Planning to move into a care home and leaving behind a family home and all the familiarity that entails, can be stressful for many. The move is a reluctant but necessary one and is often made all the more stressful and upsetting through having to sell a much-loved family home to pay for care home fees. In some cases, you can get an amount of funding from a local council, but the thresholds for determining your financial worth are very low and often mean that the family home has to go.

But is it necessary to move into a care when unable to look after yourself anymore? We tend to assume it is and that there are no alternatives, but that simply isn’t the case.

It’s not surprising then that people look for alternatives; how to fund care while still protecting the family home. One way to do this is to pay for live-in care instead. Of course, that still costs money but it is possible to use some of the equity in your home to do this and still leave plenty for a partner of for family members to inherit.

Other options could include placing your property in trust or transferring ownership of the family home to children but these both constitute a legal minefield and can often have unintended consequences.

A little known method of avoiding having to sell your home to pay for care home fees is to change the ownership of it to tenants in common.

What does ‘tenants in common’ mean?

This refers to people who co-own a property where each owns a specific share of the property. Most often it will be two people who each own 50% of the property although there may be instances where more than two people are tenants in common or tenants can hold unequal interests in the property.

What you need to do

If you and a spouse, partner or other co-owner of the property decide to convert your ownership to tenants in common the first thing you must do is engage the services of a properly qualified solicitor who is fully experienced in property law and you can find one through the Society of Trust and Estate Practitioners.

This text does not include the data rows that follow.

import Mathlib
import Summits.Ventures.PercRepro2.Defs
import Summits.Ventures.PercRepro2.Graph
import Summits.Ventures.PercRepro2.OneColourSwitch
import Summits.Ventures.PercRepro2.RegionHubSign
import Summits.Ventures.PercRepro2.SideSwitch
import Summits.Ventures.PercRepro2.SideSwitchFibre
import Summits.Ventures.PercRepro2.SideSwitchClosed
import Summits.Ventures.PercRepro2.SideSwitchComps
import Summits.Ventures.PercRepro2.SideSwitchCompsFibre
import Summits.Ventures.PercRepro2.M9NoPocketDefs
import Summits.Ventures.PercRepro2.M9NoPocketWorld
import Summits.Ventures.PercRepro2.M9NoPocketWorldD
import Summits.Ventures.PercRepro2.M9NoPocketCompl
import Summits.Ventures.PercRepro2.M9NoPocketM9
import Summits.Ventures.PercRepro2.M9DAvoid
import Summits.Ventures.PercRepro2.M9DAvoidSplit
import Summits.Ventures.PercRepro2.M9RegionSplit
import Summits.Ventures.PercRepro2.M9HarrisCube
import Summits.Ventures.PercRepro2.M9PocketCubeDefs
import Summits.Ventures.PercRepro2.M9PocketCubeFibre
import Summits.Ventures.PercRepro2.M9PocketCubeMono
import Summits.Ventures.PercRepro2.M9PocketCubeHub
import Summits.Ventures.PercRepro2.M9PocketCubeWorldMono
import Summits.Ventures.PercRepro2.M9PocketCubeCompl
import Summits.Ventures.PercRepro2.M9PocketCubeHarrisY
import Summits.Ventures.PercRepro2.TermSwitchDefs
import Summits.Ventures.PercRepro2.TermSwitchReach
import Summits.Ventures.PercRepro2.M9Unreached
import Summits.Ventures.PercRepro2.M9GeneralDSplit
import Summits.Ventures.PercRepro2.M9GeneralDHD
import Summits.Ventures.PercRepro2.M9LinkedHD
import Summits.Ventures.PercRepro2.M9DeadEnd
import Summits.Ventures.PercRepro2.M9DeadEndMono
import Summits.Ventures.PercRepro2.M9DeadEndHarris

/-!
# The hub–dead-end predicate is a down-set of the pocket cube (blind cell PercRepro2, p3 g29,
2026-08-28; `proofs/P3-LINKED.md` §2 (L2), part 1)

`HubDead`: a `Sep ∧ DOne` colouring with `d ∈ K₂ ∖ M₂`, `r ~_Y s`, and a `W`-hub edge at `d`
(`hubW`, `M9RegionSplit`) or a block dead end (`deadWb`, `M9DeadEndMono`).  On the pocket cube of
a representative (`M9PocketCubeDefs`, order `x ≤ x'`: more switched blocks, more flipped free
edges) it **persists downwards** (`hubDead_assignX_anti`): `d ∈ K₂`, `d ∉ M₂`, `r ~_Y s`, `hubW`
and `deadWb` by `M9PocketCubeWorldMono` / `M9PocketCubeHub` / `M9DeadEndMono`; `Sep` by the colour
mirror `sep2_of_not_mem_M2_of_not_hubY` (`M9DeadEndHarris`); and `DOne` — new here, WITHOUT the
edges `d–r`, `d–s` of `M9DeadEndMono.DOne_assignX_anti_of_not_mem_M2` — because a vertex doubly
reached at `x` lies in a switched block (its `W`-path avoids `d`) and is `Y`-joined to `d`
through an edge at `d` that stays `Y` upwards (`assignX_d_edge_true_of_le`: a `T`-edge turned
`W` would put `d ∈ M₂`, a block edge of an unswitched block would put its far end into the
`Y`-world of `G − d`), so it is doubly reached at `x'` (`DOne_assignX_of_le`).  Part 2
(`M9LinkedHubSum`) sums the region.  Own work; std axioms.
-/

namespace Summit.Ventures.PercRepro2

namespace NoPocket

open Finset Classical RegionHub OneColourSwitch SideSwitch TermSwitch

variable {V : Type*} {E : Type*}

section Defs

variable {ends : E → Sym2 V} {p q r s d : V}

/-- **The hub–dead-end predicate**: `Sep ∧ DOne`, `d ∈ K₂ ∖ M₂`, `r ~_Y s`, and a `W`-hub edge or
a block dead end (`deadWb`, `M9DeadEndMono`: the `W`-cluster of `d` meets a vertex of the
`Y`-world of `G − d` other than `r, s`) at `d`. -/
def HubDead (ends : E → Sym2 V) (p q r s d : V) (ω : Config E) : Prop :=
  sep2 ends p q r s ω ∧ DOne ends r s d ω ∧ d ∈ K2 ends r s ω ∧ d ∉ M2 ends r s ω ∧
    Conn ends ω r s ∧ (hubW ends d p q ω ∨ deadWb ends d r s ω)

end Defs

section Cube

variable [Fintype V] [DecidableEq V] [Fintype E] [DecidableEq E] {ends : E → Sym2 V}
  {p q r s d : V}

omit [Fintype E] [DecidableEq E] in
/-- Two blocks sharing a vertex coincide. -/
lemma block_eq_of_mem {ρ : Config E} {C C' : Finset V} (hC : C ∈ blocks ends d r s ρ)
    (hC' : C' ∈ blocks ends d r s ρ) {u : V} (hu : u ∈ C) (hu' : u ∈ C') : C = C' := by
  rw [eq_compIn_of_mem_comps hC hu, eq_compIn_of_mem_comps hC' hu']

/-- A block vertex lies in the `Y`-world of `G − d` of the representative. -/
lemma mem_K2_endsD_of_mem_block {ρ : Config E} (hρ : ρ ∈ RepD ends p q r s d) {C : Finset V}
    (hC : C ∈ blocks ends d r s ρ) {u : V} (hu : u ∈ C) : u ∈ K2 (endsD ends d) r s ρ :=
  A0_subset_K2_of_mem_Rep (mem_Rep_endsD_of_mem_RepD hρ) (subset_A0_of_mem_comps hC hu)

omit [Fintype V] [DecidableEq V] [Fintype E] [DecidableEq E] in
/-- The edges at `d` have no endpoint inside `{r, s}` as a pair. -/
lemma not_within_rs_of_d_edge (hr : d ≠ r) (hs : d ≠ s) {e : E} {u : V}
    (he : ends e = s(d, u)) : e ∉ within ends ({r, s} : Set V) := by
  rintro ⟨y, hy, z, hz, hyz⟩
  rw [he, Sym2.eq_iff] at hyz
  rcases hyz with ⟨h1, _⟩ | ⟨h1, _⟩
  · rw [← h1] at hy
    rcases hy with h | h
    · exact hr h
    · exact hs h
  · rw [← h1] at hz
    rcases hz with h | h
    · exact hr h
    · exact hs h

/-- **A `Y`-edge at `d` whose far end is outside the `Y`-world of `G − d` stays `Y` upwards**
on the cube when `d ∉ M₂` at the upper point. -/
lemma assignX_d_edge_true_of_le (hr : d ≠ r) (hs : d ≠ s) {ρ : Config E}
    (hρ : ρ ∈ RepP ends p q r s d) {x x' : Finset (Finset V) × Finset E} (hxx' : x ≤ x')
    (hx : x ∈ cubeP ends d r s ρ) (hx' : x' ∈ cubeP ends d r s ρ) {e : E} {u : V}
    (he : ends e = s(d, u)) (hM' : d ∉ M2 ends r s (assignX ends x' ρ))
    (huK : u ∉ K2 (endsD ends d) r s (assignX ends x ρ))
    (hY : assignX ends x ρ e = true) : assignX ends x' ρ e = true := by
  obtain ⟨hρD, hρP⟩ := mem_RepP.1 hρ
  obtain ⟨hT, hF⟩ := mem_cubeP.1 hx
  obtain ⟨hT', hF'⟩ := mem_cubeP.1 hx'
  rcases edge_trichotomy hr hs hρD e with h1 | ⟨C, hC, z, hz, w, hzw⟩ | h1
  · exact absurd h1 (not_within_rs_of_d_edge hr hs he)
  · have hzne := (block_vertex_ne hρD hC hz hr hs).2.2
    have hu : u ∈ C := by
      rw [he, Sym2.eq_iff] at hzw
      rcases hzw with ⟨h1, _⟩ | ⟨_, h1⟩
      · exact absurd h1.symm hzne
      · rw [h1]; exact hz
    rw [assignX_block_edge' hρD hT' hF' hr hs hC hu he]
    rw [assignX_block_edge' hρD hT hF hr hs hC hu he] at hY
    by_cases hCx : C ∈ x.1
    · rw [if_pos hCx] at hY
      rw [if_pos (hxx'.1 hCx)]
      exact hY
    · -- `C` not switched at `x`: `u ∈ K₂(G − d)` at `x` — impossible
      exfalso
      apply huK
      rw [K2_endsD_assignX' hr hs hρD hT hF]
      refine ⟨mem_K2_endsD_of_mem_block hρD hC hu, ?_⟩
      intro huT
      obtain ⟨C', hC', huC'⟩ := mem_unionT.1 (Finset.mem_coe.1 huT)
      exact hCx (block_eq_of_mem hC (hT hC') hu huC' ▸ hC')
  · rcases mem_freeE.1 h1 with hTe | hPe
    · rw [assignX_Tset hρD hT' hr hs hTe]
      rw [assignX_Tset hρD hT hr hs hTe] at hY
      obtain ⟨_, _, hρT⟩ := mem_RepD.1 hρD
      have hρe : ρ e = true := hρT e hTe
      by_cases hex' : e ∈ x'.2
      · -- the `T`-edge is `W` at `x'`: `d ∈ M₂` — impossible
        exfalso
        apply hM'
        have hdu : Conn ends (OneColourSwitch.compl (assignX ends x' ρ)) d u := by
          refine conn_of_openAdj ⟨e, ?_, he⟩
          simp only [OneColourSwitch.compl]
          rw [assignX_Tset hρD hT' hr hs hTe, if_pos hex', hρe]
          rfl
        have hu' : u = r ∨ u = s := by
          rcases mem_Tset.1 hTe with h2 | h2 <;> rw [he, Sym2.eq_iff] at h2
          · rcases h2 with ⟨_, h3⟩ | ⟨h3, _⟩
            · exact Or.inl h3
            · exact absurd h3 hr
          · rcases h2 with ⟨_, h3⟩ | ⟨h3, _⟩
            · exact Or.inr h3
            · exact absurd h3 hs
        rcases hu' with h | h
        · rw [h] at hdu
          exact mem_M2_iff.2 (Or.inl (conn_symm hdu))
        · rw [h] at hdu
          exact mem_M2_iff.2 (Or.inr (conn_symm hdu))
      · rw [if_neg hex']
        exact hρe
    · rw [assignX_Pk hρD hT' hPe]
      rw [assignX_Pk hρD hT hPe] at hY
      have hρe : ρ e = false := hρP e hPe
      by_cases hex : e ∈ x.2
      · rw [if_pos (hxx'.2 hex), hρe]
        rfl
      · rw [if_neg hex, hρe] at hY
        exact absurd hY (by decide)

/-- **`DOne` persists downwards** on the cube from a point with `d ∈ K₂ ∖ M₂`: a vertex doubly
reached at `x` would be doubly reached at `x'`. -/
lemma DOne_assignX_of_le (hr : d ≠ r) (hs : d ≠ s) {ρ : Config E} (hρ : ρ ∈ RepP ends p q r s d)
    {x x' : Finset (Finset V) × Finset E} (hxx' : x ≤ x') (hx : x ∈ cubeP ends d r s ρ)
    (hx' : x' ∈ cubeP ends d r s ρ) (hK' : d ∈ K2 ends r s (assignX ends x' ρ))
    (hM' : d ∉ M2 ends r s (assignX ends x' ρ)) (hM : d ∉ M2 ends r s (assignX ends x ρ))
    (hD' : DOne ends r s d (assignX ends x' ρ)) : DOne ends r s d (assignX ends x ρ) := by
  obtain ⟨hρD, _⟩ := mem_RepP.1 hρ
  obtain ⟨hT, hF⟩ := mem_cubeP.1 hx
  obtain ⟨hT', hF'⟩ := mem_cubeP.1 hx'
  intro v hvr hvs hvd hvK hvM
  -- `v ∈ M₂(G)` at `x` gives `v ∈ M₂(G − d)` at `x`: the `W`-path avoids `d`
  have hvM' : v ∈ M2 (endsD ends d) r s (assignX ends x ρ) := by
    rcases mem_M2_iff.1 hvM with h1 | h1
    · exact mem_M2_iff.2 (Or.inl (conn_endsD_of_not_conn h1
        (fun hc => hM (mem_M2_iff.2 (Or.inl hc)))))
    · exact mem_M2_iff.2 (Or.inr (conn_endsD_of_not_conn h1
        (fun hc => hM (mem_M2_iff.2 (Or.inr hc)))))
  rw [M2_endsD_assignX' hr hs hρD hT hF] at hvM'
  obtain ⟨_, hMρ, _⟩ := mem_RepD.1 hρD
  have hvT : v ∈ (↑(unionT x.1) : Set V) := by
    rcases hvM' with h1 | h1
    · exfalso
      rcases hMρ v h1 with h2 | h2
      · exact hvr h2
      · exact hvs h2
    · exact h1
  -- hence `v ∈ M₂(G − d) ⊆ M₂(G)` at `x'`
  have hvM'' : v ∈ M2 ends r s (assignX ends x' ρ) := by
    have h0 : v ∈ M2 (endsD ends d) r s (assignX ends x' ρ) := by
      rw [M2_endsD_assignX' hr hs hρD hT' hF']
      exact Or.inr (Finset.mem_coe.2 (unionT_mono hxx'.1 (Finset.mem_coe.1 hvT)))
    rcases mem_M2_iff.1 h0 with h1 | h1
    · exact mem_M2_iff.2 (Or.inl (conn_of_conn_endsD h1))
    · exact mem_M2_iff.2 (Or.inr (conn_of_conn_endsD h1))
  -- `v ∉ K₂(G − d)` at `x`, so its `Y`-connection passes through `d`
  have hvK' : v ∉ K2 (endsD ends d) r s (assignX ends x ρ) := by
    rw [K2_endsD_assignX' hr hs hρD hT hF]
    exact fun h => h.2 hvT
  have hdv : Conn ends (assignX ends x ρ) d v := by
    rcases mem_K2_iff.1 hvK with h1 | h1
    · by_cases hrd : Conn ends (assignX ends x ρ) r d
      · exact conn_trans (conn_symm hrd) h1
      · exact absurd (mem_K2_iff.2 (Or.inl (conn_endsD_of_not_conn h1 hrd))) hvK'
    · by_cases hsd : Conn ends (assignX ends x ρ) s d
      · exact conn_trans (conn_symm hsd) h1
      · exact absurd (mem_K2_iff.2 (Or.inr (conn_endsD_of_not_conn h1 hsd))) hvK'
  obtain ⟨e, u, hends, he, hvu⟩ := conn_d_decomp hvd (conn_symm hdv)
  -- `u ∉ K₂(G − d)` at `x` (else `v` would be), so `u ~_Y v` in `G − d` at `x'`, and the edge
  -- `d–u` is `Y` at `x'`
  have huK : u ∉ K2 (endsD ends d) r s (assignX ends x ρ) := by
    intro huK
    apply hvK'
    rcases mem_K2_iff.1 huK with h1 | h1
    · exact mem_K2_iff.2 (Or.inl (conn_trans h1 (conn_symm hvu)))
    · exact mem_K2_iff.2 (Or.inr (conn_trans h1 (conn_symm hvu)))
  have hvu' : Conn (endsD ends d) (assignX ends x' ρ) u v :=
    conn_endsD_assignX_mono hr hs hρ hxx' hx hx' huK (conn_symm hvu)
  have he' : assignX ends x' ρ e = true :=
    assignX_d_edge_true_of_le hr hs hρ hxx' hx hx' hends hM' huK he
  have hdv' : Conn ends (assignX ends x' ρ) d v :=
    conn_trans (conn_of_openAdj ⟨e, he', hends⟩) (conn_of_conn_endsD hvu')
  have hvK'' : v ∈ K2 ends r s (assignX ends x' ρ) := by
    rcases mem_K2_iff.1 hK' with h1 | h1
    · exact mem_K2_iff.2 (Or.inl (conn_trans h1 hdv'))
    · exact mem_K2_iff.2 (Or.inr (conn_trans h1 hdv'))
  exact hD' v hvr hvs hvd hvK'' hvM''

/-- **The hub–dead-end predicate is a down-set of the cube.** -/
theorem hubDead_assignX_anti (hr : d ≠ r) (hs : d ≠ s) (hpd : p ≠ d) (hqd : q ≠ d)
    {ρ : Config E} (hρ : ρ ∈ RepP ends p q r s d) {x x' : Finset (Finset V) × Finset E}
    (hxx' : x ≤ x') (hx : x ∈ cubeP ends d r s ρ) (hx' : x' ∈ cubeP ends d r s ρ)
    (h : HubDead ends p q r s d (assignX ends x' ρ)) :
    HubDead ends p q r s d (assignX ends x ρ) := by
  obtain ⟨hsep', hD', hK', hM', hrs', hdef'⟩ := h
  obtain ⟨hρD, _⟩ := mem_RepP.1 hρ
  obtain ⟨hT, hF⟩ := mem_cubeP.1 hx
  have hK : d ∈ K2 ends r s (assignX ends x ρ) := mem_K2_assignX_anti hr hs hρ hxx' hx hx' hK'
  have hM : d ∉ M2 ends r s (assignX ends x ρ) :=
    fun hm => hM' (mem_M2_assignX_mono hr hs hρ hxx' hx hx' hm)
  have hrs : Conn ends (assignX ends x ρ) r s := conn_rs_assignX_anti' hr hs hρ hxx' hx hx' hrs'
  have hdef : hubW ends d p q (assignX ends x ρ) ∨ deadWb ends d r s (assignX ends x ρ) := by
    rcases hdef' with h1 | h1
    · exact Or.inl (hubW_assignX_anti hr hs hpd hqd hρ hxx' hx hx' h1)
    · exact Or.inr (deadWb_assignX_anti hr hs hρ hxx' hx' hx hM' h1)
  have hsep : sep2 ends p q r s (assignX ends x ρ) := by
    refine sep2_of_not_mem_M2_of_not_hubY hpd hqd (sep2_endsD_assignX' hr hs hρD hT hF) hM ?_
    intro hY
    exact not_mem_K2_of_hubY hsep' (hubY_assignX_mono hr hs hpd hqd hρ hxx' hx hx' hY) hK'
  exact ⟨hsep, DOne_assignX_of_le hr hs hρ hxx' hx hx' hK' hM' hM hD', hK, hM, hrs, hdef⟩

end Cube

end NoPocket

end Summit.Ventures.PercRepro2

When you become tenants in common you will be able to leave your share of the home to anyone in your will. Your will effectively provides a ‘flexible life interest’ for your spouse or partner which ensures that on your death your share of the property is held in trust and gives them the right to carry on living in the property until their death.

What is the advantage?

Should your surviving spouse or partner have to go into care, any local authority means test could only take into account the value of their share of the property when assessing how much they would have to pay for their care. In this case the value of their share could even be assessed as nil because it would be very unlikely that the property would be of saleable interest to anyone, meaning the whole value of the property could be excluded from a means test assessment.

A better alternative

Whatever you decide to do with regard to paying for later life care, remember that care homes are not the only option. Independent research from the not-for-profit organisation The Live-in Care Hub has shown that people are healthier and happier staying in their own homes and being cared for by a professional carer who either lives in or visits for several hours each day. And it is financially comparable to care home fees.